Investors seek startups that balance health, sustainability and broader supply chain support

By Elizabeth Crawford

- Last updated on GMT

Investors seek startups that balance health, sustainability and broader supply chain support
Startups that balance the health of consumers and the planet, as well as consider how their product impacts others up and down the supply chain are catching the attention of investors, according to industry insiders.

“Thinking about what the future of the food system looks like, we believe it will be really integrated and holistic with a focus on health and sustainability,”​ Renske Lynde, co-founder and managing director of Food System 6, told attendees at the Partnership for a Healthier America Summit in Washington, DC, this month.

In addition, she predicts, successful entrepreneurs of the future not only will need to “solve for one particular issue or problem in the food system where there are opportunities,”​ but they will have to do so “with rigor” ​while “also identifying opportunities for a broader impact.”

As an example of a startup that is hitting this high bar, Lynde pointed to Renewal Mill, which was part of Food System 6’s first investment cohort.

She explained that Renewal Mill is taking the byproduct from tofu production, which “is very wet, heavy, cumbersome product that is actually full of amazing nutrition and is high fiber,”​ and creating an alternative to white flour for baking. The end result is not only a nutritious ingredient, but a novel solution that turns an environmental problem and economic loss into an economic value and sustainable way to feed the growing population with fewer resources.

Another example of a company that blends health and sustainability in a way the benefits players up and down the supply chain is Imperfect Produce, which sells “ugly, imperfect fruit and vegetables directly to consumers in a model that gets them healthier, fresher produce at a lower cost that also is convenient,​” Lynde said.

In addition to offering a value to consumers, Imperfect Produce creates a new revenue stream for farmers who otherwise would sell the produce for less or waste it, she said.

Beyond food and beverage

“There is also a range of opportunities for the food industry to also engage in packaging alternatives, which is something we believe strongly around because there is a direct and measurable and significant impact on sustainability in terms of plastic,”​ Lynde said.

One company addressing this that Food System 6 has invested in is Full Cycle Bioplastics, “which takes all forms of food waste and turns it into a bioplastic alternative packaging that is compostable and fully biodegradable,”​ she explained.
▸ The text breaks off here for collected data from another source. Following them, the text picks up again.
import Mathlib
import Summits.ResolutionOfSingularities.ResolutionOfSingularities.Theorems.ShadowGameWinR.Negative.MirrorR
import Summits.ResolutionOfSingularities.ResolutionOfSingularities.Theorems.ShadowGameWinR.Negative.CertCore
import Summits.ResolutionOfSingularities.ResolutionOfSingularities.Theorems.ShadowGameShadowGameWinRStubOrders

/-!
# `ShadowGameWinR` (crux stmt-ResolutionOfSingularities-18182, route `ShadowGame`), negative side —
# part 3d: a position of B's family is never terminal′

`not_terminalR_posSt : ¬ TerminalR p (fn (posSt p a e b U E))` for units `U, E`: clause 1 (`f ≠ 0`) and
clause 2a (no monomial of degree `≤ 1`) from `stub_orders`; clause 2b (unique minimal exponent ⇒
`f = u^A · v'`, `v'` a unit) and clause 3 (`f = w^A · v + g^p`, `w` a formal system of parameters — whose
linear parts are invertible: `isUnit_det_of_span_eq`) are both instances of `no_monomial_decomposition`.
Lead prover-line-stmt-ResolutionOfSingularities-18182-0, 2026-08-17.
-/

noncomputable section

set_option linter.dupNamespace false

namespace Summit.ResolutionOfSingularities.ResolutionOfSingularities.Theorems.ShadowGameWinR.Negative

open Summit.ResolutionOfSingularities.ResolutionOfSingularities.Theorems.ShadowGameWin.Negative (clean)
open MvPowerSeries

variable {κ : Type} [Field κ]

variable (p : ℕ) [Fact p.Prime] [CharP κ p]

/-- The linear coefficient of `c · w` when `w` has no constant term. [folklore] -/
theorem coeff_single_mul_of_constantCoeff_eq_zero (c w : MvPowerSeries (Fin 3) κ)
    (hw : MvPowerSeries.constantCoeff w = 0) (l : Fin 3) :
    MvPowerSeries.coeff (Finsupp.single l 1) (c * w) =
      MvPowerSeries.constantCoeff c * MvPowerSeries.coeff (Finsupp.single l 1) w := by
  classical
  rw [MvPowerSeries.coeff_mul, Finsupp.antidiagonal_single, Finset.sum_map, Finset.Nat.antidiagonal_succ,
    Finset.sum_cons, Finset.Nat.antidiagonal_zero, Finset.map_singleton, Finset.sum_singleton]
  simp [hw]

/-- A formal regular system of parameters has an invertible matrix of linear coefficients. [folklore] -/
theorem isUnit_det_of_span_eq (w : Fin 3 → MvPowerSeries (Fin 3) κ)
    (hspan : Ideal.span (Set.range w) = IsLocalRing.maximalIdeal (MvPowerSeries (Fin 3) κ)) :
    (∀ j, MvPowerSeries.constantCoeff (w j) = 0) ∧
    IsUnit (Matrix.det (Matrix.of fun i j => MvPowerSeries.coeff (Finsupp.single i 1) (w j))) := by
  classical
  have hw0 : ∀ j, MvPowerSeries.constantCoeff (w j) = 0 := by
    intro j
    have hj : w j ∈ IsLocalRing.maximalIdeal (MvPowerSeries (Fin 3) κ) := by
      rw [← hspan]; exact Ideal.subset_span ⟨j, rfl⟩
    rw [IsLocalRing.mem_maximalIdeal, mem_nonunits_iff, MvPowerSeries.isUnit_iff_constantCoeff] at hj
    by_contra hne
    exact hj (isUnit_iff_ne_zero.mpr hne)
  refine ⟨hw0, ?_⟩
  have hX : ∀ i, ∃ c : Fin 3 → MvPowerSeries (Fin 3) κ, ∑ j, c j * w j = X i := by
    intro i
    have hi : (X i : MvPowerSeries (Fin 3) κ) ∈ Ideal.span (Set.range w) := by
      rw [hspan, IsLocalRing.mem_maximalIdeal, mem_nonunits_iff, MvPowerSeries.isUnit_iff_constantCoeff]
      simp
    exact Ideal.mem_span_range_iff_exists_fun.mp hi
  choose c hc using hX
  set L : Matrix (Fin 3) (Fin 3) κ := Matrix.of fun i j => MvPowerSeries.coeff (Finsupp.single i 1) (w j)
  set N : Matrix (Fin 3) (Fin 3) κ := Matrix.of fun j i => MvPowerSeries.constantCoeff (c i j)
  have hLN : L * N = 1 := by
    ext l i
    rw [Matrix.mul_apply, Matrix.one_apply]
    have := congrArg (MvPowerSeries.coeff (Finsupp.single l 1)) (hc i)
    rw [map_sum, MvPowerSeries.coeff_X] at this
    simp only [coeff_single_mul_of_constantCoeff_eq_zero _ _ (hw0 _)] at this
    simp only [L, N, Matrix.of_apply]
    rw [show (∑ j, MvPowerSeries.coeff (Finsupp.single l 1) (w j) * MvPowerSeries.constantCoeff (c i j)) =
      ∑ j, MvPowerSeries.constantCoeff (c i j) * MvPowerSeries.coeff (Finsupp.single l 1) (w j) from
      Finset.sum_congr rfl fun j _ => mul_comm _ _, this]
    by_cases h : l = i
    · subst h; simp
    · rw [if_neg, if_neg h]
      intro heq
      exact h ((Finsupp.single_left_injective one_ne_zero) heq)
  exact IsUnit.of_mul_eq_one _ (by rw [← Matrix.det_mul, hLN, Matrix.det_one])

/-- The product `∏_j X_j ^ A j` is the monomial `u^A`. [folklore] -/
theorem prod_X_pow_eq_monomial (A : Fin 3 → ℕ) :
    (Finset.prod Finset.univ fun j => (X j : MvPowerSeries (Fin 3) κ) ^ A j) =
      MvPowerSeries.monomial (Finsupp.equivFunOnFinite.symm A) 1 := by
  have h3 : (Finset.prod Finset.univ fun j => (X j : MvPowerSeries (Fin 3) κ) ^ A j) =
      X 0 ^ A 0 * X 1 ^ A 1 * X 2 ^ A 2 := Fin.prod_univ_three _
  have hsum : Finsupp.single (0 : Fin 3) (A 0) + Finsupp.single 1 (A 1) + Finsupp.single 2 (A 2) =
      Finsupp.equivFunOnFinite.symm A := by
    ext j
    fin_cases j <;> simp
  rw [h3, MvPowerSeries.X_pow_eq, MvPowerSeries.X_pow_eq, MvPowerSeries.X_pow_eq,
    MvPowerSeries.monomial_mul_monomial, MvPowerSeries.monomial_mul_monomial, mul_one, mul_one, hsum]

/-- **A position is never terminal′.** [folklore] -/
theorem not_terminalR_posSt (a e b : ℕ) (U E : MvPowerSeries (Fin 3) κ) (hU : IsUnit U) (hE : IsUnit E) :
    ¬ TerminalR p (fn (posSt p a e b U E)) := by
  classical
  have hord := stub_orders p κ a e b U E hU hE
  simp only [] at hord
  obtain ⟨-, -, -, -, -, -, -, hcl, hf0, hlow⟩ := hord
  change ∀ d : Fin 3 →₀ ℕ, (∀ j, p ∣ d j) → MvPowerSeries.coeff d (posSt p a e b U E) = 0 at hcl
  change posSt p a e b U E ≠ 0 at hf0
  change ∀ d : Fin 3 →₀ ℕ, Finsupp.degree d ≤ 1 → MvPowerSeries.coeff d (posSt p a e b U E) = 0 at hlow
  set f : MvPowerSeries (Fin 3) κ := posSt p a e b U E with hfdef
  have hclean : clean p (fn f) = fn f := by
    funext A
    unfold clean
    split_ifs with h
    · exact (hcl (Finsupp.equivFunOnFinite.symm A) (fun j => by simpa using h j)).symm
    · rfl
  intro hT
  rcases hT with h1 | ⟨A, hA, h2⟩ | ⟨w, A, v, g, hspan, ⟨k, hk⟩, hv, hcoef⟩
  · apply hf0
    ext d
    have := h1 ⇑d
    rw [hclean, fn_apply_coe] at this
    rw [this]; simp
  · have hnd : ∃ k, ¬ p ∣ A k := by
      by_contra! hall
      apply hA; unfold clean; rw [if_pos hall]
    rw [hclean] at hA
    rcases h2 with hdeg | hmin
    · apply hA
      show MvPowerSeries.coeff (Finsupp.equivFunOnFinite.symm A) f = 0
      apply hlow
      rw [Finsupp.degree_eq_sum]
      simpa using hdeg
    · obtain ⟨k, hk⟩ := hnd
      set dA : Fin 3 →₀ ℕ := Finsupp.equivFunOnFinite.symm A with hdA
      have hAfn : fn f A = MvPowerSeries.coeff dA f := rfl
      have hsupp : ∀ d : Fin 3 →₀ ℕ, MvPowerSeries.coeff d f ≠ 0 → dA ≤ d := by
        intro d hd j
        have hcl' : clean p (fn f) ⇑d ≠ 0 := by rw [hclean, fn_apply_coe]; exact hd
        have := hmin ⇑d hcl' j
        simpa [hdA] using this
      let v' : MvPowerSeries (Fin 3) κ := fun d => MvPowerSeries.coeff (d + dA) f
      have hv'c : ∀ d, MvPowerSeries.coeff d v' = MvPowerSeries.coeff (d + dA) f := fun d => rfl
      have hv' : IsUnit v' := by
        rw [MvPowerSeries.isUnit_iff_constantCoeff, ← MvPowerSeries.coeff_zero_eq_constantCoeff_apply, hv'c,
          zero_add, ← hAfn]
        exact isUnit_iff_ne_zero.mpr hA
      have hfv : f = (Finset.prod Finset.univ fun j => (X j : MvPowerSeries (Fin 3) κ) ^ A j) * v' + 0 ^ p := by
        rw [zero_pow (Nat.Prime.ne_zero Fact.out), add_zero, prod_X_pow_eq_monomial]
        ext d
        rw [MvPowerSeries.coeff_monomial_mul]
        split_ifs with h
        · rw [one_mul, hv'c, tsub_add_cancel_of_le h]
        · by_contra hne
          exact h (hsupp d hne)
      refine no_monomial_decomposition p a e b U E hU (fun j => X j) (fun j => by simp) ?_ A k hk v' 0 hv' hfv
      have : (Matrix.of fun i j => MvPowerSeries.coeff (Finsupp.single i 1) ((X j : MvPowerSeries (Fin 3) κ))) = 1 := by
        ext i j
        rw [Matrix.of_apply, Matrix.one_apply, MvPowerSeries.coeff_X]
        by_cases h : i = j
        · subst h; simp
        · rw [if_neg, if_neg h]
          intro heq; exact h ((Finsupp.single_left_injective one_ne_zero) heq)
      rw [this, Matrix.det_one]; exact isUnit_one
  · obtain ⟨hw0, hdet⟩ := isUnit_det_of_span_eq w hspan
    have hfeq : f = (Finset.prod Finset.univ fun j => w j ^ A j) * v + g ^ p := by
      ext d
      have := hcoef d
      rw [hclean, fn_apply_coe] at this
      exact this
    exact no_monomial_decomposition p a e b U E hU w hw0 hdet A k hk v g hv hfeq

end Summit.ResolutionOfSingularities.ResolutionOfSingularities.Theorems.ShadowGameWinR.Negative

end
This underscores how “sustainability is not just about reformulation and new product lines, but can be part of the bigger picture in other ways and what is happening with technological advances,”​ she added.

Full Cycle Bioplastics also “shows those in the food industry where there are some upstream and downstream types of innovation,”​ which is something “we absolutely encourage companies to start thinking about as well as where there are emerging opportunities”​ for a broader impact, Lynde said.

Selling in, not out

Recognizing that innovating products and solutions that positively impact others in the supply chain and marry consumer demand for health and sustainability is a tall order, Lynde said new companies don’t have to go it alone. There are many business models available now and rather than shunning some of them, all options are socially accessible.

“In the changing landscape of startups, it used to be viewed as you selling out if you were to sell your company to a bigger company,”​ Lynde said. But now, she noted, “that perspective has shifted and you are now considered to be selling in,”​ which throws open the doors for collaboration and advancement in a way that everyone wins.